Было совершенно понятно, что любезность оказывал именно Булл.
Он немного порассказал о Чартерхаусе в его бытность, выяснил, что охотился с отцом другого мальчика в Западном Кенте, которым ныне владел совместно с собственным сыном; главный же ход припас напоследок. Когда пир подошел к концу, Булл откинулся на спинку, задумчиво улыбнулся и обратился к Генри:
– Я сильно тоскую по твоему отцу, Генри. – И пояснил для мальчиков: – Полковник Мередит был, знаете ли, отличным спортсменом. – И восхищенно кивнул. – А тигров настрелял, наверное, больше всех в Британской империи.
А для мальчиков это было несомненным геройством. Перед уходом Булл выдал каждому по полкроны, а Генри – целую.
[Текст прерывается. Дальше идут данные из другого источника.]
/-! ### The second derivative -/

/-- **`v″(k) = −sin k·(cos²k − (ω₂+2)cos k + (ω₂+2)² − 3)/ω⁵`.** [folklore] -/
theorem velShape_hasDerivAt_deriv {ω₂ : ℝ} (hω : 0 < ω₂) (k : ℝ) :
    HasDerivAt (deriv (groupVelocity ω₂))
      (-sin k * (cos k ^ 2 - (ω₂ + 2) * cos k + (ω₂ + 2) ^ 2 - 3) / dispersion ω₂ k ^ 5) k := by
  have hfun : deriv (groupVelocity ω₂) =
      fun k => ((ω₂ + 2) * cos k - cos k ^ 2 - 1) / dispersion ω₂ k ^ 3 :=
    funext (velShape_deriv_eq hω)
  rw [hfun]
  have hω0 : dispersion ω₂ k ≠ 0 := (dispersion_pos hω k).ne'
  have hnum : HasDerivAt (fun k => (ω₂ + 2) * cos k - cos k ^ 2 - 1)
      (-(ω₂ + 2) * sin k + 2 * cos k * sin k) k := by
    have h1 := ((hasDerivAt_cos k).const_mul (ω₂ + 2))
    have h2 := (hasDerivAt_cos k).pow 2
    have h := (h1.sub h2).sub_const 1
    refine h.congr_deriv ?_
    norm_num
    try ring
  have hden : HasDerivAt (fun k => dispersion ω₂ k ^ 3)
      (3 * groupVelocity ω₂ k * dispersion ω₂ k ^ 2) k := by
    have h := (hasDerivAt_dispersion hω k).pow 3
    refine h.congr_deriv ?_
    norm_num
    try ring
  have h := hnum.div hden (pow_ne_zero 3 hω0)
  refine h.congr_deriv ?_
  have hsq := dispersion_sq hω.le k
  unfold groupVelocity
  field_simp
  rw [hsq]
  ring

/-- The bracket `cos²k − (ω₂+2)cos k + (ω₂+2)² − 3` is at least `(3/4)(ω₂+2)² − 3 > 0`. [folklore] -/
theorem velShape_bracket_pos {ω₂ : ℝ} (hω : 0 < ω₂) (k : ℝ) :
    3 / 4 * (ω₂ + 2) ^ 2 - 3 ≤ cos k ^ 2 - (ω₂ + 2) * cos k + (ω₂ + 2) ^ 2 - 3 ∧
      0 < 3 / 4 * (ω₂ + 2) ^ 2 - 3 := by
  constructor
  · nlinarith [sq_nonneg (cos k - (ω₂ + 2) / 2)]
  · nlinarith

/-- `v″ < 0` on `(0, π)`. [folklore] -/
theorem velShape_deriv2_neg {ω₂ : ℝ} (hω : 0 < ω₂) {k : ℝ} (hk : k ∈ Ioo 0 π) :
    deriv (deriv (groupVelocity ω₂)) k < 0 := by
  rw [(velShape_hasDerivAt_deriv hω k).deriv]
  have hb := velShape_bracket_pos hω k
  have hs : 0 < sin k := sin_pos_of_pos_of_lt_pi hk.1 hk.2
  have hd : 0 < dispersion ω₂ k ^ 5 := pow_pos (dispersion_pos hω k) 5
  apply div_neg_of_neg_of_pos _ hd
  have : 0 < cos k ^ 2 - (ω₂ + 2) * cos k + (ω₂ + 2) ^ 2 - 3 := by linarith [hb.1, hb.2]
  nlinarith

/-- `v″` is continuous. [folklore] -/
theorem velShape_continuous_deriv2 {ω₂ : ℝ} (hω : 0 < ω₂) :
    Continuous (deriv (deriv (groupVelocity ω₂))) := by
  have : deriv (deriv (groupVelocity ω₂)) = fun k =>
      -sin k * (cos k ^ 2 - (ω₂ + 2) * cos k + (ω₂ + 2) ^ 2 - 3) / dispersion ω₂ k ^ 5 :=
    funext fun k => (velShape_hasDerivAt_deriv hω k).deriv
  rw [this]
  have hd : Continuous fun k => dispersion ω₂ k := by unfold dispersion; fun_prop
  exact Continuous.div (by fun_prop) (hd.pow 5) fun k => (pow_pos (dispersion_pos hω k) 5).ne'

/-- Floor for `−v″` near the maximum: `v″ ≤ −c_J < 0` on `[κ*/2, (κ* + π)/2]`. [folklore] -/
theorem velShape_deriv2_floor_max {ω₂ : ℝ} (hω : 0 < ω₂) :
    ∃ c : ℝ, 0 < c ∧ ∀ k ∈ Icc (kappaStar ω₂ / 2) ((kappaStar ω₂ + π) / 2),
      deriv (deriv (groupVelocity ω₂)) k ≤ -c := by
  have hκ := velShape_kappaStar_mem hω
  set S := Icc (kappaStar ω₂ / 2) ((kappaStar ω₂ + π) / 2)
  have hS : S.Nonempty := ⟨kappaStar ω₂, by constructor <;> linarith [hκ.1, hκ.2]⟩
  have hneg : ∀ k ∈ S, deriv (deriv (groupVelocity ω₂)) k < 0 := fun k hk =>
    velShape_deriv2_neg hω ⟨by linarith [hk.1, hκ.1], by linarith [hk.2, hκ.2]⟩
  obtain ⟨k₀, hk₀, hmax⟩ := isCompact_Icc.exists_isMaxOn hS (velShape_continuous_deriv2 hω).continuousOn
  refine ⟨-deriv (deriv (groupVelocity ω₂)) k₀, by linarith [hneg k₀ hk₀], fun k hk => ?_⟩
  have := (isMaxOn_iff.1 hmax) k hk
  linarith

/-- `v″` is odd (since `v` is odd). [folklore] -/
theorem velShape_deriv2_neg_arg {ω₂ : ℝ} (hω : 0 < ω₂) (k : ℝ) :
    deriv (deriv (groupVelocity ω₂)) (-k) = -deriv (deriv (groupVelocity ω₂)) k := by
  rw [(velShape_hasDerivAt_deriv hω k).deriv, (velShape_hasDerivAt_deriv hω (-k)).deriv,
    Real.sin_neg, Real.cos_neg, dispersion_neg]
  ring

/-- Floor for `v″` near the minimum: `v″ ≥ c_J > 0` on `[−(κ* + π)/2, −κ*/2]`. [folklore] -/
theorem velShape_deriv2_floor_min {ω₂ : ℝ} (hω : 0 < ω₂) :
    ∃ c : ℝ, 0 < c ∧ ∀ k ∈ Icc (-((kappaStar ω₂ + π) / 2)) (-(kappaStar ω₂ / 2)),
      c ≤ deriv (deriv (groupVelocity ω₂)) k := by
  obtain ⟨c, hc, h⟩ := velShape_deriv2_floor_max hω
  refine ⟨c, hc, fun k hk => ?_⟩
  have h1 := h (-k) ⟨by linarith [hk.2], by linarith [hk.1]⟩
  rw [velShape_deriv2_neg_arg hω] at h1
  linarith

end Summit.AtomisticToContinuum.FouriersLaw.Theorems.MourreDissolution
На ближайший семестр он избавил внука от неприятностей.
Дженни Дукет сошла в преисподнюю, сама себе удивляясь. Еще и в холодный день! Правда, в туннеле оказалось не холодно.
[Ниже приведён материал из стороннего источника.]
omit [Fintype V] [DecidableEq V] in
/-- The pigeonhole of four disjunctions: if each of four slots holds `P` or `Q`, no two slots both hold `P`, and no
two of the first three both hold `Q`, there is a contradiction. -/
theorem pigeon_four {P₁ P₂ P₃ P₄ Q₁ Q₂ Q₃ Q₄ : Prop} (h₁ : P₁ ∨ Q₁) (h₂ : P₂ ∨ Q₂) (h₃ : P₃ ∨ Q₃) (h₄ : P₄ ∨ Q₄)
    (p₁₂ : ¬ (P₁ ∧ P₂)) (p₁₃ : ¬ (P₁ ∧ P₃)) (p₁₄ : ¬ (P₁ ∧ P₄)) (p₂₃ : ¬ (P₂ ∧ P₃)) (p₂₄ : ¬ (P₂ ∧ P₄))
    (p₃₄ : ¬ (P₃ ∧ P₄)) (q₁₂ : ¬ (Q₁ ∧ Q₂)) (q₁₃ : ¬ (Q₁ ∧ Q₃)) (q₂₃ : ¬ (Q₂ ∧ Q₃)) : False := by
  rcases h₁ with h₁ | h₁ <;> rcases h₂ with h₂ | h₂ <;> rcases h₃ with h₃ | h₃ <;> rcases h₄ with h₄ | h₄ <;>
    first
    | exact p₁₂ ⟨h₁, h₂⟩ | exact p₁₃ ⟨h₁, h₃⟩ | exact p₁₄ ⟨h₁, h₄⟩ | exact p₂₃ ⟨h₂, h₃⟩ | exact p₂₄ ⟨h₂, h₄⟩
    | exact p₃₄ ⟨h₃, h₄⟩ | exact q₁₂ ⟨h₁, h₂⟩ | exact q₁₃ ⟨h₁, h₃⟩ | exact q₂₃ ⟨h₂, h₃⟩

/-- A vertex off a 3-clique of a `K₄⁻`-free graph has at most one neighbour in it (the Finset form of
`degIn_le_one_of_triangle`). -/
theorem degIn_le_one_of_clique (D : SimpleGraph V) [DecidableRel D.Adj] (hK : K4mFree D) {T : Finset V}
    (hT : T.card = 3) (hcl : ∀ x ∈ T, ∀ y ∈ T, x ≠ y → D.Adj x y) {z : V} (hz : z ∉ T) : degIn D T z ≤ 1 := by
  obtain ⟨u, v, w, huv, huw, hvw, rfl⟩ := card_eq_three.mp hT
  have hu : u ∈ ({u, v, w} : Finset V) := mem_insert_self _ _
  have hv : v ∈ ({u, v, w} : Finset V) := mem_insert_of_mem (mem_insert_self _ _)
  have hw : w ∈ ({u, v, w} : Finset V) := mem_insert_of_mem (mem_insert_of_mem (mem_singleton_self _))
  exact degIn_le_one_of_triangle D hK (hcl u hu v hv huv) (hcl u hu w hw huw) (hcl v hv w hw hvw) hz

/-- **TWO TRANSVERSAL PAIRS SHARE A VERTEX.** -/
theorem share_vertex (D : SimpleGraph V) [DecidableRel D.Adj] (hK : K4mFree D) (T₁ T₂ T₃ T₄ : Finset V)
    (h₁ : T₁.card = 3) (h₂ : T₂.card = 3) (h₃ : T₃.card = 3) (h₄ : T₄.card = 3)
    (hcl₁ : ∀ x ∈ T₁, ∀ y ∈ T₁, x ≠ y → D.Adj x y) (hcl₂ : ∀ x ∈ T₂, ∀ y ∈ T₂, x ≠ y → D.Adj x y)
    (hcl₃ : ∀ x ∈ T₃, ∀ y ∈ T₃, x ≠ y → D.Adj x y) (hcl₄ : ∀ x ∈ T₄, ∀ y ∈ T₄, x ≠ y → D.Adj x y)
    (h12 : (T₁ ∩ T₂).card ≤ 1) (h13 : (T₁ ∩ T₃).card ≤ 1) (h14 : (T₁ ∩ T₄).card ≤ 1)
    (h23 : (T₂ ∩ T₃).card ≤ 1) (h24 : (T₂ ∩ T₄).card ≤ 1) (h34 : (T₃ ∩ T₄).card ≤ 1)
    {x y x' y' : V} (hxy : D.Adj x y) (h0 : codeg D (x, y) = 0) (hd : deficit D (x, y) = 0)
    (hd' : deficit D (x', y') = 0) :
    x' = x ∨ x' = y ∨ y' = x ∨ y' = y := by
  by_contra h
  push Not at h
  obtain ⟨hx'x, hx'y, hy'x, hy'y⟩ := h
  have hone₁ : ∀ z, z ∉ T₁ → degIn D T₁ z ≤ 1 := fun z hz => degIn_le_one_of_clique D hK h₁ hcl₁ hz
  have hone₂ : ∀ z, z ∉ T₂ → degIn D T₂ z ≤ 1 := fun z hz => degIn_le_one_of_clique D hK h₂ hcl₂ hz
  have hone₃ : ∀ z, z ∉ T₃ → degIn D T₃ z ≤ 1 := fun z hz => degIn_le_one_of_clique D hK h₃ hcl₃ hz
  have hone₄ : ∀ z, z ∉ T₄ → degIn D T₄ z ≤ 1 := fun z hz => degIn_le_one_of_clique D hK h₄ hcl₄ hz
  have m₁ := mem_of_deficit_zero D h₁ hone₁ hd
  have m₂ := mem_of_deficit_zero D h₂ hone₂ hd
  have m₃ := mem_of_deficit_zero D h₃ hone₃ hd
  have m₄ := mem_of_deficit_zero D h₄ hone₄ hd
  have m₁' := mem_of_deficit_zero D h₁ hone₁ hd'
  have m₂' := mem_of_deficit_zero D h₂ hone₂ hd'
  have m₃' := mem_of_deficit_zero D h₃ hone₃ hd'
  have m₄' := mem_of_deficit_zero D h₄ hone₄ hd'
  exact pigeon_four m₁' m₂' m₃' m₄'
    (fun ⟨a, b⟩ => not_mem_both_of_transversal D h₁ h₂ hcl₁ hcl₂ h12 hxy h0 m₁ m₂ hx'x hx'y a b)
    (fun ⟨a, b⟩ => not_mem_both_of_transversal D h₁ h₃ hcl₁ hcl₃ h13 hxy h0 m₁ m₃ hx'x hx'y a b)
    (fun ⟨a, b⟩ => not_mem_both_of_transversal D h₁ h₄ hcl₁ hcl₄ h14 hxy h0 m₁ m₄ hx'x hx'y a b)
    (fun ⟨a, b⟩ => not_mem_both_of_transversal D h₂ h₃ hcl₂ hcl₃ h23 hxy h0 m₂ m₃ hx'x hx'y a b)
    (fun ⟨a, b⟩ => not_mem_both_of_transversal D h₂ h₄ hcl₂ hcl₄ h24 hxy h0 m₂ m₄ hx'x hx'y a b)
    (fun ⟨a, b⟩ => not_mem_both_of_transversal D h₃ h₄ hcl₃ hcl₄ h34 hxy h0 m₃ m₄ hx'x hx'y a b)
    (fun ⟨a, b⟩ => not_mem_both_of_transversal D h₁ h₂ hcl₁ hcl₂ h12 hxy h0 m₁ m₂ hy'x hy'y a b)
    (fun ⟨a, b⟩ => not_mem_both_of_transversal D h₁ h₃ hcl₁ hcl₃ h13 hxy h0 m₁ m₃ hy'x hy'y a b)
    (fun ⟨a, b⟩ => not_mem_both_of_transversal D h₂ h₃ hcl₂ hcl₃ h23 hxy h0 m₂ m₃ hy'x hy'y a b)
Арнольд Силверсливз не дожил до минуты, когда сбылась его мечта о системе электрических туннелей. Горэм Доггет, изыскивавший средства на них целый год, заключил: «Поторопились лет на десять». И был не так уж не прав. На заре нового века за дело взялся другой американский предприниматель, мистер Йеркс из Чикаго, который спроектировал и построил бо́льшую часть лондонской подземки. Как в точности и предвидел Арнольд Силверсливз, электрические поезда пошли под землей, а на возвышенностях станции вроде «Хэмпстед» находились так глубоко, что спуск в них напоминал спуск в шахту.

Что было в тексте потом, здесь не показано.